Nevertheless, in accordance with a number of folks with information of happenings on the firm, the phrases of 54gene’s new deal contributed to Ene-Obong’s resignation. They are saying Ene-Obong — retaining his place on 54gene’s board whereas transferring to a brand new senior advisor position — could have resigned as CEO in protest of 54gene’s new valuation and the liquidation desire provided by traders within the bridge spherical. There may be some hypothesis that a number of the traders additionally tried to reprise the corporate’s earlier prized spherical to get extra shares whereas diluting that of the founders and different traders. 54gene declined to touch upon the matter.

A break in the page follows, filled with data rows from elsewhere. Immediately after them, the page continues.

import Summits.QuantumAdvantage.QuantumAdvantage.Theorems.CubicForrelationNearExactIsExactFlatRadicalPrep

/-!
# Crux `CubicForrelation.NearExactIsExact` (stmt-QuantumAdvantage-14043) — the RADICAL of a sign pattern that is quadratic along a
  flat is large when its 4-flat sums vanish `mod 8` (general `n`)

Certificate seat `b2b-cforr-cert` (gen 6).  HONEST FRAMING: an infrastructure theorem about Boolean functions on a coset `S = x₀ ⊕ V₀`
(`V₀ ∋ 0` `⊕`-closed) of `𝔽₂ⁿ` — input to the two-sided analysis of the boundary value `Φ = 31/32` on 16 bits; NOT summit progress.

Setting: `h : 𝔽₂ⁿ → 𝔽₂`, `S = {P}` with `P x → a ∈ V₀ → P(x ⊕ a)` and `P x → x₀ ⊕ x ∈ V₀`, and
* (H3) every parametrised 3-flat sign sum `Σ_{ε∈𝔽₂³} (−1)^{h(x ⊕ ε·(a,b,c))}` with `x ∈ S`, `a,b,c ∈ V₀` is `≡ 0 (mod 4)`;
* (H4) every parametrised 4-flat sign sum with `x ∈ S` and directions in `V₀` is `≡ 0 (mod 8)`.
By (H3) the second differences `B(p,q)` of `h` along `V₀` are base-point free (`fr_hsd`), a symmetric alternating bi-additive form on
`V₀`; let `R = {a ∈ V₀ : B(a,·) ≡ 0 on V₀}` be its radical.
* `fr_extract2`: if `4·#R < #V₀` there are `a₀,a₁,a₂,a₃ ∈ V₀` with `B(a₀,a₁) = B(a₂,a₃) = 1` and the four cross values `0` (pigeonhole
  inside `V₀` + Gram–Schmidt, as in the landed whole-space `ss_extract3`).
* `fr_radical_large`: **(H3) + (H4) ⇒ `#V₀ ≤ 4·#R`** — on the extracted 4-flat `h` is `ε₀ε₁ ⊕ ε₂ε₃ ⊕ affine`, whose sign sum is
  `±4 ≢ 0 (mod 8)`.
* `fr_radical_zero_mem`, `fr_radical_add`, `fr_radical_period`: `R ∋ 0` is `⊕`-closed and each `a ∈ R` is a period of `(−1)^h` on `S` up
  to the sign `(−1)^{h(x₀)⊕h(x₀⊕a)}` — the input of the Fourier bound `fp_l1_sq_mul_le` (`…FourierPeriods.lean`).

References: F. J. MacWilliams, N. J. A. Sloane (1977) Ch. 15 §2; C. Carlet (2021) §5.2.  Everything below is proved from Mathlib and the
tree; axioms are the standard three.
-/

set_option linter.dupNamespace false -- D-0017: single-problem summit ⇒ `QuantumAdvantage.QuantumAdvantage` by design

noncomputable section

namespace Summit.QuantumAdvantage.QuantumAdvantage.Theorems.CubicForrelation.NearExactIsExact

open Finset
open Literature.Computability.QuantumComplexity
open Literature.Computability.QuantumComplexity.BuzetChailloux (bxor zeroVec bxor_bxor_cancel_left bxor_zeroVec zeroVec_bxor bxor_comm
  bxor_self)

variable {n : ℕ}

section Engine

variable (V₀ : Finset (Fin n → Bool)) (P : (Fin n → Bool) → Prop) (x₀ : Fin n → Bool) (h : (Fin n → Bool) → Bool)

/-- **Extraction of two orthogonal hyperbolic pairs inside `V₀`.**  If the radical `R` of the relative form `B` satisfies `4·#R < #V₀`,
there are `a₀, a₁, a₂, a₃ ∈ V₀` with `B(a₀,a₁) = B(a₂,a₃) = 1` and `B(aᵢ,aⱼ) = 0` for the four cross pairs.
[cite: MacWilliamsSloane1977, Ch. 15 §2] -/
theorem fr_extract2 (hx₀ : P x₀) (hPV : ∀ x, P x → ∀ a ∈ V₀, P (bxor x a)) (hadd : ∀ a ∈ V₀, ∀ b ∈ V₀, bxor a b ∈ V₀)
    (hsd : ∀ x, P x → ∀ p ∈ V₀, ∀ q ∈ V₀, h (bxor (bxor x p) q) =
      (h x ^^ h (bxor x p) ^^ h (bxor x q) ^^ (h x₀ ^^ h (bxor x₀ p) ^^ h (bxor x₀ q) ^^ h (bxor (bxor x₀ p) q))))
    (hR : 4 * #(V₀.filter fun a => ∀ b ∈ V₀, (h x₀ ^^ h (bxor x₀ a) ^^ h (bxor x₀ b) ^^ h (bxor (bxor x₀ a) b)) = false) < #V₀) :
    ∃ a₀ ∈ V₀, ∃ a₁ ∈ V₀, ∃ a₂ ∈ V₀, ∃ a₃ ∈ V₀,
      (h x₀ ^^ h (bxor x₀ a₀) ^^ h (bxor x₀ a₁) ^^ h (bxor (bxor x₀ a₀) a₁)) = true ∧
      (h x₀ ^^ h (bxor x₀ a₂) ^^ h (bxor x₀ a₃) ^^ h (bxor (bxor x₀ a₂) a₃)) = true ∧
      (h x₀ ^^ h (bxor x₀ a₀) ^^ h (bxor x₀ a₂) ^^ h (bxor (bxor x₀ a₀) a₂)) = false ∧
      (h x₀ ^^ h (bxor x₀ a₀) ^^ h (bxor x₀ a₃) ^^ h (bxor (bxor x₀ a₀) a₃)) = false ∧
      (h x₀ ^^ h (bxor x₀ a₁) ^^ h (bxor x₀ a₂) ^^ h (bxor (bxor x₀ a₁) a₂)) = false ∧
      (h x₀ ^^ h (bxor x₀ a₁) ^^ h (bxor x₀ a₃) ^^ h (bxor (bxor x₀ a₁) a₃)) = false := by
  classical
  set R := V₀.filter (fun a => ∀ b ∈ V₀, (h x₀ ^^ h (bxor x₀ a) ^^ h (bxor x₀ b) ^^ h (bxor (bxor x₀ a) b)) = false)
    with hRdef
  have hsymm := fr_B_symm x₀ h
  have hBadd : ∀ {a a' c : Fin n → Bool}, a ∈ V₀ → a' ∈ V₀ → c ∈ V₀ →
      (h x₀ ^^ h (bxor x₀ (bxor a a')) ^^ h (bxor x₀ c) ^^ h (bxor (bxor x₀ (bxor a a')) c)) =
        ((h x₀ ^^ h (bxor x₀ a) ^^ h (bxor x₀ c) ^^ h (bxor (bxor x₀ a) c)) ^^
          (h x₀ ^^ h (bxor x₀ a') ^^ h (bxor x₀ c) ^^ h (bxor (bxor x₀ a') c))) :=
    fun ha ha' hc => fr_B_add_left V₀ P x₀ h hx₀ hPV hsd ha ha' hc
  -- a vector of `V₀` outside `R` has a partner in `V₀`
  have hpartner : ∀ a ∈ V₀, a ∉ R → ∃ b ∈ V₀, (h x₀ ^^ h (bxor x₀ a) ^^ h (bxor x₀ b) ^^ h (bxor (bxor x₀ a) b)) = true := by
    intro a ha haR
    by_contra hno
    push Not at hno
    exact haR (mem_filter.2 ⟨ha, fun b hb => by simpa using hno b hb⟩)
  -- first pair
  obtain ⟨x, hx, x', hx', -, h₀⟩ := fr_diff_outside (γ := Unit) V₀ R (fun _ => ()) (by simp only [Fintype.card_unit]; omega)
  have ha₀ : bxor x x' ∈ V₀ := hadd _ hx _ hx'
  obtain ⟨a₁, ha₁, h01⟩ := hpartner _ ha₀ h₀
  -- second pair: a difference inside a fibre of the two pairings with `a₀, a₁`
  obtain ⟨x₁, hx₁, x₁', hx₁', hφ₁, h₂⟩ := fr_diff_outside (γ := Bool × Bool) V₀ R
    (fun z => ((h x₀ ^^ h (bxor x₀ z) ^^ h (bxor x₀ (bxor x x')) ^^ h (bxor (bxor x₀ z) (bxor x x'))),
      (h x₀ ^^ h (bxor x₀ z) ^^ h (bxor x₀ a₁) ^^ h (bxor (bxor x₀ z) a₁))))
    (by rw [Fintype.card_prod, Fintype.card_bool]; omega)
  have ha₂ : bxor x₁ x₁' ∈ V₀ := hadd _ hx₁ _ hx₁'
  have h20 : (h x₀ ^^ h (bxor x₀ (bxor x₁ x₁')) ^^ h (bxor x₀ (bxor x x')) ^^ h (bxor (bxor x₀ (bxor x₁ x₁')) (bxor x x')))
      = false := by
    rw [hBadd hx₁ hx₁' ha₀, (Prod.mk.inj hφ₁).1, Bool.xor_self]
  have h21 : (h x₀ ^^ h (bxor x₀ (bxor x₁ x₁')) ^^ h (bxor x₀ a₁) ^^ h (bxor (bxor x₀ (bxor x₁ x₁')) a₁)) = false := by
    rw [hBadd hx₁ hx₁' ha₁, (Prod.mk.inj hφ₁).2, Bool.xor_self]
  obtain ⟨b₂, hb₂, hb₂'⟩ := hpartner _ ha₂ h₂
  obtain ⟨a₃, ha₃, h30, h31, h3z⟩ := fr_gs V₀ P x₀ h hx₀ hPV hadd hsd ha₀ ha₁ hb₂ h01
  have h23 : (h x₀ ^^ h (bxor x₀ (bxor x₁ x₁')) ^^ h (bxor x₀ a₃) ^^ h (bxor (bxor x₀ (bxor x₁ x₁')) a₃)) = true := by
    rw [hsymm, h3z _ ha₂ h20 h21, hsymm]; exact hb₂'
  refine ⟨bxor x x', ha₀, a₁, ha₁, bxor x₁ x₁', ha₂, a₃, ha₃, h01, h23, ?_, ?_, ?_, ?_⟩
  · rw [hsymm]; exact h20
  · rw [hsymm]; exact h30
  · rw [hsymm]; exact h21
  · rw [hsymm]; exact h31

/-- From the value of `B(p,q)`, the pair chain `h(x₀ ⊕ p ⊕ q)` in terms of the atoms. [folklore] -/
theorem fr_pair_of_B {p q : Fin n → Bool} {v : Bool}
    (hB : (h x₀ ^^ h (bxor x₀ p) ^^ h (bxor x₀ q) ^^ h (bxor (bxor x₀ p) q)) = v) :
    h (bxor (bxor x₀ p) q) = (h x₀ ^^ h (bxor x₀ p) ^^ h (bxor x₀ q) ^^ v) := by
  revert hB
  cases h x₀ <;> cases h (bxor x₀ p) <;> cases h (bxor x₀ q) <;> cases h (bxor (bxor x₀ p) q) <;> cases v <;> decide

/-- **The radical is large.**  Under (H3) and (H4) (all parametrised 3-flat sign sums `≡ 0 (mod 4)` and 4-flat sign sums `≡ 0 (mod 8)`,
base in `S`, directions in `V₀`), the radical `R` of the relative form satisfies `#V₀ ≤ 4·#R` — i.e. `h` has rank `≤ 2` along `S`.
(Otherwise two orthogonal hyperbolic pairs give a 4-flat on which `h = ε₀ε₁ ⊕ ε₂ε₃ ⊕ affine`, sign sum `±4`.) [this work] -/
theorem fr_radical_large (hadd : ∀ a ∈ V₀, ∀ b ∈ V₀, bxor a b ∈ V₀) (hx₀ : P x₀)
    (hPV : ∀ x, P x → ∀ a ∈ V₀, P (bxor x a)) (hVP : ∀ x, P x → bxor x₀ x ∈ V₀)
    (H3 : ∀ x, P x → ∀ a b c : Fin n → Bool, a ∈ V₀ → b ∈ V₀ → c ∈ V₀ →
      (4 : ℤ) ∣ ∑ ε : Fin 3 → Bool, sZ (h (fun j => x j ^^ decide (Odd #(univ.filter fun i =>
        ε i && (![a, b, c] : Fin 3 → Fin n → Bool) i j)))))
    (H4 : ∀ x, P x → ∀ a₀ a₁ a₂ a₃ : Fin n → Bool, a₀ ∈ V₀ → a₁ ∈ V₀ → a₂ ∈ V₀ → a₃ ∈ V₀ →
      (8 : ℤ) ∣ ∑ ε : Fin 4 → Bool, sZ (h (fun j => x j ^^ decide (Odd #(univ.filter fun i =>
        ε i && (![a₀, a₁, a₂, a₃] : Fin 4 → Fin n → Bool) i j))))) :
    #V₀ ≤ 4 * #(V₀.filter fun a => ∀ b ∈ V₀, (h x₀ ^^ h (bxor x₀ a) ^^ h (bxor x₀ b) ^^ h (bxor (bxor x₀ a) b)) = false) := by
  classical
  have hsd := fr_hsd V₀ P x₀ hx₀ hVP h H3
  by_contra hlt
  push Not at hlt
  obtain ⟨a₀, ha₀, a₁, ha₁, a₂, ha₂, a₃, ha₃, h01, h23, h02, h03, h12, h13⟩ :=
    fr_extract2 V₀ P x₀ h hx₀ hPV hadd hsd hlt
  have hsymm := fr_B_symm x₀ h
  have H := H4 x₀ hx₀ a₀ a₁ a₂ a₃ ha₀ ha₁ ha₂ ha₃
  have e4 := fr_sum4 (fun y => sZ (h y)) x₀ a₀ a₁ a₂ a₃
  beta_reduce at e4
  rw [e4] at H
  -- pair chains from the six `B`-values
  have h10 : (h x₀ ^^ h (bxor x₀ a₁) ^^ h (bxor x₀ a₀) ^^ h (bxor (bxor x₀ a₁) a₀)) = true := by rw [hsymm]; exact h01
  have h20' : (h x₀ ^^ h (bxor x₀ a₂) ^^ h (bxor x₀ a₀) ^^ h (bxor (bxor x₀ a₂) a₀)) = false := by rw [hsymm]; exact h02
  have h21' : (h x₀ ^^ h (bxor x₀ a₂) ^^ h (bxor x₀ a₁) ^^ h (bxor (bxor x₀ a₂) a₁)) = false := by rw [hsymm]; exact h12
  have h30' : (h x₀ ^^ h (bxor x₀ a₃) ^^ h (bxor x₀ a₀) ^^ h (bxor (bxor x₀ a₃) a₀)) = false := by rw [hsymm]; exact h03
  have h31' : (h x₀ ^^ h (bxor x₀ a₃) ^^ h (bxor x₀ a₁) ^^ h (bxor (bxor x₀ a₃) a₁)) = false := by rw [hsymm]; exact h13
  have h32' : (h x₀ ^^ h (bxor x₀ a₃) ^^ h (bxor x₀ a₂) ^^ h (bxor (bxor x₀ a₃) a₂)) = true := by rw [hsymm]; exact h23
  have p10 := fr_pair_of_B x₀ h h10
  have p20 := fr_pair_of_B x₀ h h20'
  have p21 := fr_pair_of_B x₀ h h21'
  have p30 := fr_pair_of_B x₀ h h30'
  have p31 := fr_pair_of_B x₀ h h31'
  have p32 := fr_pair_of_B x₀ h h32'
  -- triple and quadruple chains by the base-free second differences
  have hP2 : P (bxor x₀ a₂) := hPV _ hx₀ _ ha₂
  have hP3 : P (bxor x₀ a₃) := hPV _ hx₀ _ ha₃
  have hP32 : P (bxor (bxor x₀ a₃) a₂) := hPV _ hP3 _ ha₂
  have t210 := hsd _ hP2 a₁ ha₁ a₀ ha₀
  have t310 := hsd _ hP3 a₁ ha₁ a₀ ha₀
  have t320 := hsd _ hP3 a₂ ha₂ a₀ ha₀
  have t321 := hsd _ hP3 a₂ ha₂ a₁ ha₁
  have q3210 := hsd _ hP32 a₁ ha₁ a₀ ha₀
  rw [q3210] at H
  rw [t210, t310, t320, t321] at H
  rw [p10, p20, p21, p30, p31, p32] at H
  revert H
  generalize h x₀ = c
  generalize h (bxor x₀ a₀) = d₀
  generalize h (bxor x₀ a₁) = d₁
  generalize h (bxor x₀ a₂) = d₂
  generalize h (bxor x₀ a₃) = d₃
  revert c d₀ d₁ d₂ d₃
  decide

/-- `0 ∈ R`. [folklore] -/
theorem fr_radical_zero_mem (h0 : zeroVec ∈ V₀) :
    zeroVec ∈ V₀.filter (fun a => ∀ b ∈ V₀, (h x₀ ^^ h (bxor x₀ a) ^^ h (bxor x₀ b) ^^ h (bxor (bxor x₀ a) b)) = false) := by
  refine mem_filter.2 ⟨h0, fun b _ => ?_⟩
  rw [bxor_zeroVec]
  cases h x₀ <;> cases h (bxor x₀ b) <;> rfl

/-- `R` is `⊕`-closed (bi-additivity). [folklore] -/
theorem fr_radical_add (hx₀ : P x₀) (hPV : ∀ x, P x → ∀ a ∈ V₀, P (bxor x a)) (hadd : ∀ a ∈ V₀, ∀ b ∈ V₀, bxor a b ∈ V₀)
    (hsd : ∀ x, P x → ∀ p ∈ V₀, ∀ q ∈ V₀, h (bxor (bxor x p) q) =
      (h x ^^ h (bxor x p) ^^ h (bxor x q) ^^ (h x₀ ^^ h (bxor x₀ p) ^^ h (bxor x₀ q) ^^ h (bxor (bxor x₀ p) q)))) :
    ∀ a ∈ V₀.filter (fun a => ∀ b ∈ V₀, (h x₀ ^^ h (bxor x₀ a) ^^ h (bxor x₀ b) ^^ h (bxor (bxor x₀ a) b)) = false),
    ∀ a' ∈ V₀.filter (fun a => ∀ b ∈ V₀, (h x₀ ^^ h (bxor x₀ a) ^^ h (bxor x₀ b) ^^ h (bxor (bxor x₀ a) b)) = false),
      bxor a a' ∈ V₀.filter (fun a => ∀ b ∈ V₀, (h x₀ ^^ h (bxor x₀ a) ^^ h (bxor x₀ b) ^^ h (bxor (bxor x₀ a) b)) = false) := by
  intro a ha a' ha'
  refine mem_filter.2 ⟨hadd _ (mem_filter.1 ha).1 _ (mem_filter.1 ha').1, fun b hb => ?_⟩
  rw [fr_B_add_left V₀ P x₀ h hx₀ hPV hsd (mem_filter.1 ha).1 (mem_filter.1 ha').1 hb, (mem_filter.1 ha).2 b hb,
    (mem_filter.1 ha').2 b hb]
  rfl

/-- **Radical vectors are periods up to sign on the coset**: for `a ∈ R` and `x ∈ S`, `h(x ⊕ a) = h(x) ⊕ (h(x₀) ⊕ h(x₀ ⊕ a))`.
[this work] -/
theorem fr_radical_period (hx₀ : P x₀) (hVP : ∀ x, P x → bxor x₀ x ∈ V₀)
    (hsd : ∀ x, P x → ∀ p ∈ V₀, ∀ q ∈ V₀, h (bxor (bxor x p) q) =
      (h x ^^ h (bxor x p) ^^ h (bxor x q) ^^ (h x₀ ^^ h (bxor x₀ p) ^^ h (bxor x₀ q) ^^ h (bxor (bxor x₀ p) q))))
    {a : Fin n → Bool}
    (ha : a ∈ V₀.filter (fun a => ∀ b ∈ V₀, (h x₀ ^^ h (bxor x₀ a) ^^ h (bxor x₀ b) ^^ h (bxor (bxor x₀ a) b)) = false))
    {x : Fin n → Bool} (hx : P x) : h (bxor x a) = (h x ^^ (h x₀ ^^ h (bxor x₀ a))) := by
  have hc : bxor x₀ x ∈ V₀ := hVP x hx
  have hBa : (h x₀ ^^ h (bxor x₀ a) ^^ h (bxor x₀ (bxor x₀ x)) ^^ h (bxor (bxor x₀ a) (bxor x₀ x))) = false :=
    (mem_filter.1 ha).2 _ hc
  have key := hsd x₀ hx₀ (bxor x₀ x) hc a (mem_filter.1 ha).1
  rw [fr_B_symm x₀ h (bxor x₀ x) a, hBa, bxor_bxor_cancel_left] at key
  rw [key]
  cases h x₀ <;> cases h x <;> cases h (bxor x₀ a) <;> rfl

end Engine

end Summit.QuantumAdvantage.QuantumAdvantage.Theorems.CubicForrelation.NearExactIsExact

end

The truth that 54gene needed to prepare a bridge spherical in-house regardless of securing over $45 million during the last three years is a reminder that biotech tasks are extremely capital-intensive — as an illustration, it prices about $700 to sequence a human genome (one among 54gene’s primary procedures). Sometimes, biotechs deploy traders’ funds into analysis whereas serious about income later and the case isn’t totally different with 54gene. Nonetheless, the style wherein the genome startup is aggressively chopping prices by shedding employees in two batches– and shutting down its scientific diagnostic arm — is considerably troubling regardless of the plain results of the pandemic. This present disaster, coupled with the arduous job forward of the corporate, has additionally led many tech observers to surprise if its current and previous executives can hold the moonshot mission afloat lengthy sufficient to generate substantial income, not to mention construct a stable enterprise.